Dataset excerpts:
import Mathlib.AlgebraicGeometry.PullbackCarrier
import Mathlib.AlgebraicGeometry.Morphisms.SurjectiveOnStalks
import HarnessLib

/-!
# Residue fields of points of a fibre product

Topic: `Literature/AlgebraicGeometry/Resolution`. Generic scheme theory serving de Jong 1996, 4.16
("Constructing `(X', Z')` as in 4.15, we see that `Z' = Z'₁ ∪ … ∪ Z'ₙ` with `Z'ᵢ → Y'` finite and
birational"): the residue field `κ(p)` of a point `p` of `X ×_S Y` over `x ∈ X` and `y ∈ Y` is a
compositum of `κ(x)` and `κ(y)` over `κ(s)` (Stacks 01JT; EGA I 3.4.9), used in the form

* `Scheme.Pullback.residueFieldMap_snd_surjective_of_range_subset` — **if the image of
  `κ(x) → κ(p)` lies in the image of `κ(y) → κ(p)`, then `κ(y) → κ(p)` is an isomorphism**
  (surjective). Proof by the universal properties only: `κ(x) → κ(p)` factors through `κ(y)`, so
  the point `Spec κ(p) → X ×_S Y` factors through a `κ(y)`-valued point with the same image `p`,
  which by the classification of field-valued points (Mathlib `Scheme.SpecToEquivOfField`)
  splits `κ(y) → κ(p)`;
* `Scheme.Hom.residueFieldMap_surjective` — morphisms surjective on stalks (closed immersions,
  preimmersions) are surjective on residue fields.

## Sources

* The Stacks Project, Tag 01JT (points of fibre products and their residue fields).
* A. Grothendieck, J. Dieudonné, EGA I (1971), 3.4.9.
-/

noncomputable section

open CategoryTheory CategoryTheory.Limits AlgebraicGeometry

namespace Literature.AlgebraicGeometry.Resolution

universe u

/-- A morphism which is surjective on stalks (e.g. a closed immersion) is surjective on residue
fields: `κ(f x) → κ(x)` is onto. [folklore] -/
theorem Scheme.Hom.residueFieldMap_surjective {X Y : Scheme.{u}} (f : X ⟶ Y)
    [SurjectiveOnStalks f] (x : X) : Function.Surjective (f.residueFieldMap x) := by
  intro c
  obtain ⟨s, rfl⟩ := X.residue_surjective x c
  obtain ⟨t, rfl⟩ := f.stalkMap_surjective x s
  refine ⟨Y.residue (f x) t, ?_⟩
  change (Y.residue (f x) ≫ f.residueFieldMap x) t = (f.stalkMap x ≫ X.residue x) t
  rw [Scheme.residue_residueFieldMap]

/-- Two ring maps out of the residue field `κ(p)` which induce the same morphism
`Spec K → X` through `Spec κ(p) → X` are equal (Mathlib's classification
`Scheme.SpecToEquivOfField` of the `K`-valued points of `X`). [folklore] -/
theorem Scheme.eq_of_SpecMap_comp_fromSpecResidueField_eq {X : Scheme.{u}} {K : Type u} [Field K]
    {p : X} {φ₁ φ₂ : X.residueField p ⟶ .of K}
    (h : Spec.map φ₁ ≫ X.fromSpecResidueField p = Spec.map φ₂ ≫ X.fromSpecResidueField p) :
    φ₁ = φ₂ := by
  have h' : (Scheme.SpecToEquivOfField K X).symm ⟨p, φ₁⟩ =
      (Scheme.SpecToEquivOfField K X).symm ⟨p, φ₂⟩ := h
  obtain ⟨e, he⟩ := Scheme.SpecToEquivOfField_eq_iff.mp ((Equiv.injective _) h')
  simpa using he

/-- **The residue field of a point of a fibre product is a compositum** (Stacks 01JT), in the
form: let `p ∈ X ×_S Y` lie over `x ∈ X` and `y ∈ Y`; if the image of `κ(x) → κ(p)` is contained
in the image of `κ(y) → κ(p)`, then `κ(y) → κ(p)` is surjective (an isomorphism of fields).
Indeed `κ(x) → κ(p)` then factors as `κ(x) → κ(y) → κ(p)` compatibly with `κ(s)`, so
`Spec κ(y)` maps to `X ×_S Y` with image `p` and `Spec κ(p) → X ×_S Y` factors through it; the
corresponding ring map `κ(p) → κ(y)` is a section of `κ(y) → κ(p)`.
[cite: StacksProject, Tag 01JT] -/
theorem Scheme.Pullback.residueFieldMap_snd_surjective_of_range_subset {X Y S : Scheme.{u}}
    (f : X ⟶ S) (g : Y ⟶ S) (p : ↥(pullback f g))
    (h : Set.range ((pullback.fst f g).residueFieldMap p) ⊆
      Set.range ((pullback.snd f g).residueFieldMap p)) :
    Function.Surjective ((pullback.snd f g).residueFieldMap p) := by
  -- notation: `a : κ(x) → κ(p)`, `r : κ(y) → κ(p)`
  set x := pullback.fst f g p with hx
  set y := pullback.snd f g p with hy
  set a := (pullback.fst f g).residueFieldMap p with ha
  set r := (pullback.snd f g).residueFieldMap p with hr
  let K : Type u := ↥(Y.residueField y)
  have hrinj : Function.Injective r := r.hom.injective
  haveI : Mono r := ConcreteCategory.mono_of_injective r hrinj
  -- `a` factors through `r`: `a = a' ≫ r`
  let e : K ≃+* r.hom.range :=
    RingEquiv.ofBijective r.hom.rangeRestrict
      ⟨fun s t hst => hrinj (congrArg Subtype.val hst), r.hom.rangeRestrict_surjective⟩
  let a' : X.residueField x ⟶ CommRingCat.of K :=
    CommRingCat.ofHom (e.symm.toRingHom.comp (a.hom.codRestrict r.hom.range fun t => h ⟨t, rfl⟩))
  have ha' : a' ≫ r = a := by
    ext t
    change ((e (e.symm ⟨a t, h ⟨t, rfl⟩⟩) : r.hom.range) : ↥((pullback f g).residueField p)) = a t
    rw [RingEquiv.apply_symm_apply]
  -- compatibility with `κ(s)`, `s = f x = g y`
  have e₀ : g y = f x := (Scheme.Pullback.Triplet.ofPoint p).hy
  have key : ((S.residueFieldCongr (rfl : f x = f x)).inv ≫ f.residueFieldMap x) ≫ a =
      ((S.residueFieldCongr e₀).inv ≫ g.residueFieldMap y) ≫ r :=
    Scheme.Pullback.residueFieldCongr_inv_residueFieldMap_ofPoint p
  have hcomp : f.residueFieldMap x ≫ a' = (S.residueFieldCongr e₀).inv ≫ g.residueFieldMap y := by
    rw [← cancel_mono r, Category.assoc, ha', ← key]
    simp only [Scheme.residueFieldCongr_refl, Iso.refl_inv, Category.id_comp]
  -- the `κ(y)`-valued point of `X ×_S Y` through which `Spec κ(p)` factors
  let u₁ : Spec (CommRingCat.of K) ⟶ X := Spec.map a' ≫ X.fromSpecResidueField x
  let u₂ : Spec (CommRingCat.of K) ⟶ Y := Y.fromSpecResidueField y
  have hu : u₁ ≫ f = u₂ ≫ g := by
    have e1 : u₁ ≫ f = Spec.map (f.residueFieldMap x ≫ a') ≫ S.fromSpecResidueField (f x) := by
      simp only [u₁, Category.assoc, Spec.map_comp]
      rw [← Scheme.Hom.SpecMap_residueFieldMap_fromSpecResidueField f x]
    rw [e1, hcomp, Spec.map_comp, Category.assoc, Scheme.residueFieldCongr_inv,
      Scheme.residueFieldCongr_fromSpecResidueField]
    exact Scheme.Hom.SpecMap_residueFieldMap_fromSpecResidueField g y
  let u : Spec (CommRingCat.of K) ⟶ pullback f g := pullback.lift u₁ u₂ hu
  have hru : Spec.map r ≫ u = (pullback f g).fromSpecResidueField p := by
    apply pullback.hom_ext
    · rw [Category.assoc, pullback.lift_fst]
      change Spec.map r ≫ Spec.map a' ≫ X.fromSpecResidueField x = _
      rw [← Spec.map_comp_assoc, ha']
      exact Scheme.Hom.SpecMap_residueFieldMap_fromSpecResidueField (pullback.fst f g) p
    · rw [Category.assoc, pullback.lift_snd]
      exact Scheme.Hom.SpecMap_residueFieldMap_fromSpecResidueField (pullback.snd f g) p
  -- `u` has image `p`
  have hup : u (IsLocalRing.closedPoint K) = p := by
    have h1 : Spec.map r (IsLocalRing.closedPoint ((pullback f g).residueField p)) =
        IsLocalRing.closedPoint K := Subsingleton.elim _ _
    rw [← h1, ← Scheme.Hom.comp_apply, hru, Scheme.fromSpecResidueField_apply]
  -- so `u = Spec.map φ ≫ (Spec κ(p) → X ×_S Y)` for a ring map `φ : κ(p) → κ(y)`
  obtain ⟨φ, hφ⟩ : ∃ φ : (pullback f g).residueField p ⟶ CommRingCat.of K,
      Spec.map φ ≫ (pullback f g).fromSpecResidueField p = u := by
    set s := Scheme.SpecToEquivOfField K (pullback f g) u with hs
    have hq : s.1 = p := hup
    refine ⟨((pullback f g).residueFieldCongr hq).inv ≫ s.2, ?_⟩
    have h2 : (Scheme.SpecToEquivOfField K (pullback f g)).symm s = u := Equiv.symm_apply_apply _ _
    rw [Scheme.SpecToEquivOfField_symm_apply] at h2
    rw [Spec.map_comp, Category.assoc, Scheme.residueFieldCongr_inv,
      Scheme.residueFieldCongr_fromSpecResidueField]
    exact h2
  -- `φ` is a section of `r`
  have hsec : φ ≫ r = 𝟙 _ := by
    have h3 : Spec.map (φ ≫ r) ≫ (pullback f g).fromSpecResidueField p =
        Spec.map (𝟙 _) ≫ (pullback f g).fromSpecResidueField p := by
      rw [Spec.map_comp, Category.assoc, hφ, hru, Spec.map_id, Category.id_comp]
    exact Scheme.eq_of_SpecMap_comp_fromSpecResidueField_eq h3
  intro t
  exact ⟨φ t, by rw [← CommRingCat.comp_apply, hsec]; rfl⟩

end Literature.AlgebraicGeometry.Resolution

end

YOUR OBJECTIVE:
Please write out, exactly as they appear above, only the lines in the stretch from the line with "haveI : Mono" through the line with "let a' : X.residueField".

SOLVED PROBLEM:
  haveI : Mono r := ConcreteCategory.mono_of_injective r hrinj
  -- `a` factors through `r`: `a = a' ≫ r`
  let e : K ≃+* r.hom.range :=
    RingEquiv.ofBijective r.hom.rangeRestrict
      ⟨fun s t hst => hrinj (congrArg Subtype.val hst), r.hom.rangeRestrict_surjective⟩
  let a' : X.residueField x ⟶ CommRingCat.of K :=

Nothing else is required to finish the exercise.